Le printemps rend gourmand : il y a les petits légumes et les premiers fruits, mais il y a aussi les oeufs que pondent les chocolatiers, noirs, blancs, pralinés ; bien sûr, mon magasine d’homme moderne m’aura mis en garde contre les risques d’abus et le bourrelet qui cet été en résultera. C’est le moment où les magazines font leur gros titre en une sur le régime minceur. Alors je ferai attention mais quand la bonne amie viendra avec une boite de chocolat formée des lettres de mes chers enfants, comment résister à cette tentation ? Bouffer de l’écrit jusqu’à en avoir une crise de foie ! L’un de mes grands plaisirs d’enfant était non de manger mon gateau d’anniversaire mais le petit écrit que le patissier avait confectionné pour l’occasion avec soigneusement écrit mon nom. Manger son nom, quel plaisir narcissique inégalable !

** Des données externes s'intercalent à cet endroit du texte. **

/-! ## Sterilisation: a sub-critical shell quiets every higher shell at every level -/

/-- **STERILISATION, any `ν̂ ≥ 0` (no action clause).**  For a non-negative type-I solution of (vKP-crit) with shells bounded
near `0⁻`: if SOME shell `n₀ ∈ ℤ` has `(-t)V_{n₀}(t) ≤ c` for all `t < 0` with `Λc < 1`, then for every level `s₀ > 0` there is
`N` such that every shell `n ≥ N` obeys `physWeight(1)^n V_n(t)² < s₀` for ALL `t < 0` (`= wtEnergy_n(σ) < s₀` at all log-times):
the ceilings `K_n = sup V_n` satisfy `K_{n+1} ≤ 2Λc_nK_n` with `c_n ≤ Λ⁻¹(Λc)^{2^{n-n₀}}`, so they are eventually non-increasing,
and `physWeight(1) = (1+ε₀)^{-4} < 1`.
[cite: Tao2016AveragedNS, §1.2, §4 Thm. 4.2 (statement shape) and the viscous equation before it, §6.4; elementary] -/
theorem eventually_quiet_of_subcritical_visc (hε : 0 < ε₀) (hν : 0 ≤ νh)
    (hV : ∀ (n : ℤ) (t : ℝ), t < 0 →
      HasDerivAt (V n) (bigLam ε₀ * V (n - 1) t ^ 2 - (bigLam ε₀)⁻¹ * (V n t * V (n + 1) t)
        - νh * (1 + ε₀) ^ ((2 : ℝ) * n) * V n t) t)
    (hpos : ∀ (n : ℤ) (t : ℝ), t < 0 → 0 ≤ V n t)
    (hI : ∃ C : ℝ, ∀ (n : ℤ) (t : ℝ), t < 0 → V n t ≤ C / (-t))
    (hbd : ∀ n : ℤ, ∃ t₀ : ℝ, t₀ < 0 ∧ ∃ P : ℝ, ∀ t : ℝ, t₀ ≤ t → t < 0 → |V n t| ≤ P)
    {n₀ : ℤ} {c : ℝ} (hc : ∀ t : ℝ, t < 0 → (-t) * V n₀ t ≤ c) (hsub : bigLam ε₀ * c < 1)
    {s₀ : ℝ} (hs₀ : 0 < s₀) :
    ∃ N : ℕ, ∀ n : ℕ, N ≤ n → ∀ t : ℝ, t < 0 → physWeight 1 ε₀ ^ n * V n t ^ 2 < s₀ := by
  have hΛ : 0 < bigLam ε₀ := bigLam_pos (by linarith)
  have hc0 : 0 ≤ c := by
    have h := hc (-1) (by norm_num)
    have h0 : 0 ≤ V n₀ (-1) := hpos n₀ (-1) (by norm_num)
    nlinarith
  have hx0 : 0 ≤ bigLam ε₀ * c := by positivity
  -- a sub-critical shell with non-negative index `m`
  obtain ⟨m, hm⟩ : ∃ m : ℕ, ∀ t : ℝ, t < 0 → (-t) * V (m : ℤ) t ≤ c := by
    rcases le_or_gt 0 n₀ with h0 | h0
    · refine ⟨n₀.toNat, ?_⟩
      rw [Int.toNat_of_nonneg h0]
      exact hc
    · refine ⟨0, fun t ht => ?_⟩
      have hj : n₀ + (((-n₀).toNat : ℕ) : ℤ) = ((0 : ℕ) : ℤ) := by
        rw [Int.toNat_of_nonneg (by linarith)]; push_cast; ring
      have h := crit_iterate_le_visc hε hν hV hpos hI n₀ hc (-n₀).toNat t ht
      rw [hj] at h
      refine h.trans ?_
      have hp : (bigLam ε₀ * c) ^ (2 ^ (-n₀).toNat) ≤ bigLam ε₀ * c :=
        pow_le_of_le_one hx0 hsub.le (Nat.two_pow_pos _).ne'
      calc (bigLam ε₀)⁻¹ * (bigLam ε₀ * c) ^ (2 ^ (-n₀).toNat)
          ≤ (bigLam ε₀)⁻¹ * (bigLam ε₀ * c) := mul_le_mul_of_nonneg_left hp (inv_nonneg.2 hΛ.le)
        _ = c := by rw [inv_mul_cancel_left₀ hΛ.ne']
  -- a ceiling for shell `m`
  obtain ⟨C, hC⟩ := hI
  obtain ⟨K₀, hK₀⟩ : ∃ K₀ : ℝ, ∀ t : ℝ, t < 0 → V (m : ℤ) t ≤ K₀ := by
    obtain ⟨t₀, ht₀, P, hP⟩ := hbd (m : ℤ)
    refine ⟨max P (C / (-t₀)), fun t ht => ?_⟩
    rcases le_or_gt t₀ t with h1 | h1
    · exact ((le_abs_self _).trans (hP t h1 ht)).trans (le_max_left _ _)
    · have hnt : 0 < -t := by linarith
      have hnt₀ : 0 < -t₀ := by linarith
      have h2 : C / (-t) ≤ C / (-t₀) := by
        rcases le_or_gt 0 C with hC0 | hC0
        · exact div_le_div_of_nonneg_left hC0 hnt₀ (by linarith)
        · have : V (m : ℤ) t ≤ C / (-t) := hC _ t ht
          have : 0 ≤ V (m : ℤ) t := hpos _ t ht
          have : C / (-t) < 0 := div_neg_of_neg_of_pos hC0 hnt
          linarith
      exact ((hC _ t ht).trans h2).trans (le_max_right _ _)
  -- the ceiling sequence above `m`
  set cj : ℕ → ℝ := fun j => (bigLam ε₀)⁻¹ * (bigLam ε₀ * c) ^ (2 ^ j) with hcj
  set Kseq : ℕ → ℝ := fun j => Nat.rec K₀ (fun i Ki => 2 * bigLam ε₀ * cj i * Ki) j with hKseq
  have hKsucc : ∀ j, Kseq (j + 1) = 2 * bigLam ε₀ * cj j * Kseq j := fun j => rfl
  have hK : ∀ j : ℕ, ∀ t : ℝ, t < 0 → V ((m : ℤ) + (j : ℕ)) t ≤ Kseq j := by
    intro j
    induction j with
    | zero => intro t ht; simpa [hKseq] using hK₀ t ht
    | succ i ih =>
      intro t ht
      have hci := crit_iterate_le_visc hε hν hV hpos ⟨C, hC⟩ (m : ℤ) hm i
      have h := sup_succ_le_crit_visc hε hν hV hpos ⟨C, hC⟩ ((m : ℤ) + (i : ℕ)) hci ih ht
      have e1 : (m : ℤ) + (i : ℕ) + 1 = (m : ℤ) + ((i + 1 : ℕ) : ℤ) := by push_cast; ring
      rw [e1] at h
      rw [hKsucc]
      exact h
  have hK0 : ∀ j, 0 ≤ Kseq j := fun j => (hpos _ (-1) (by norm_num)).trans (hK j (-1) (by norm_num))
  -- the factor `2Λ cj j` is eventually `≤ 1`
  have hgeo : Tendsto (fun j : ℕ => 2 * (bigLam ε₀ * c) ^ j) atTop (𝓝 0) := by
    simpa using (tendsto_pow_atTop_nhds_zero_of_lt_one hx0 hsub).const_mul (2 : ℝ)
  obtain ⟨J, hJ⟩ : ∃ J : ℕ, ∀ j, J ≤ j → 2 * (bigLam ε₀ * c) ^ j ≤ 1 := by
    have hev := hgeo.eventually (eventually_lt_nhds zero_lt_one)
    obtain ⟨J, hJ⟩ := eventually_atTop.1 hev
    exact ⟨J, fun j hj => (hJ j hj).le⟩
  have hfac : ∀ j, J ≤ j → 2 * bigLam ε₀ * cj j ≤ 1 := by
    intro j hj
    have hp : (bigLam ε₀ * c) ^ (2 ^ j) ≤ (bigLam ε₀ * c) ^ j :=
      pow_le_pow_of_le_one hx0 hsub.le (Nat.lt_two_pow_self).le
    have e : 2 * bigLam ε₀ * cj j = 2 * (bigLam ε₀ * c) ^ (2 ^ j) := by
      simp only [hcj]; field_simp
    rw [e]
    exact (mul_le_mul_of_nonneg_left hp (by norm_num : (0 : ℝ) ≤ 2)).trans (hJ j hj)
  -- hence the ceilings are bounded by `Kseq J` beyond `J`
  have hanti : ∀ j, J ≤ j → Kseq j ≤ Kseq J := by
    intro j hj
    refine Nat.le_induction le_rfl (fun k hk ih => ?_) j hj
    rw [hKsucc]
    have h2 : 2 * bigLam ε₀ * cj k * Kseq k ≤ 1 * Kseq k := mul_le_mul_of_nonneg_right (hfac k hk) (hK0 k)
    linarith
  -- the weight
  have hw : physWeight 1 ε₀ = ((1 + ε₀) ^ 4)⁻¹ := by
    unfold physWeight
    rw [Real.rpow_one]
    field_simp
  have hw0 : 0 ≤ physWeight 1 ε₀ := by rw [hw]; positivity
  have hw1 : physWeight 1 ε₀ < 1 := by
    rw [hw]
    exact inv_lt_one_of_one_lt₀ (one_lt_pow₀ (by linarith) (by norm_num))
  have hlim : Tendsto (fun n : ℕ => Kseq J ^ 2 * physWeight 1 ε₀ ^ n) atTop (𝓝 0) := by
    simpa using (tendsto_pow_atTop_nhds_zero_of_lt_one hw0 hw1).const_mul (Kseq J ^ 2)
  obtain ⟨N₁, hN₁⟩ := eventually_atTop.1 (hlim.eventually (eventually_lt_nhds hs₀))
  refine ⟨max N₁ (m + J), fun n hn t ht => ?_⟩
  have hn1 : N₁ ≤ n := le_trans (le_max_left _ _) hn
  have hn2 : m + J ≤ n := le_trans (le_max_right _ _) hn
  have hidx : ((n : ℕ) : ℤ) = (m : ℤ) + ((n - m : ℕ) : ℤ) := by
    have : m ≤ n := le_trans (Nat.le_add_right m J) hn2
    push_cast [Nat.cast_sub this]; ring
  have hVle : V n t ≤ Kseq J := by
    have h := hK (n - m) t ht
    rw [← hidx] at h
    exact h.trans (hanti (n - m) (by omega))
  have hV0 : 0 ≤ V n t := hpos _ t ht
  have hsq : V n t ^ 2 ≤ Kseq J ^ 2 := pow_le_pow_left₀ hV0 hVle 2
  calc physWeight 1 ε₀ ^ n * V n t ^ 2 ≤ physWeight 1 ε₀ ^ n * Kseq J ^ 2 :=
        mul_le_mul_of_nonneg_left hsq (pow_nonneg hw0 n)
    _ = Kseq J ^ 2 * physWeight 1 ε₀ ^ n := mul_comm _ _
    _ < s₀ := hN₁ n hn1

Plus largement, comme l’a bien analysé un de nos collègues espagnols, le discours sur l’écrit est souvent articulé sur un discours du manger. L’écrit est appétissant, on a envie de le manger, on dévore des livres, etc. Extraordinaire association que celle-ci tant elle met en évidence la place de la culture graphique dans l’ordinaire de la vie au sein de nos sociétés. On digère mal un livre, mais l’on se régale en lisant au toilette ; H. Miller en avait fait l’objet d’un petit ouvrage qui en disait long sur nos constipations de lecteurs. Tout ne se passe pas pourtant au niveau de l’anus, et le plaisir des papilles n’est pas à oublier. Il y a des livres qui ne passent pas, qu’il faut macher. Il y a ceux qui glissent comme des huitres. Il y a des récits poivrés, épicés, fades ou encore relevés. L’écrivain est un chef qui comme lui n’écrit pas ses recettes…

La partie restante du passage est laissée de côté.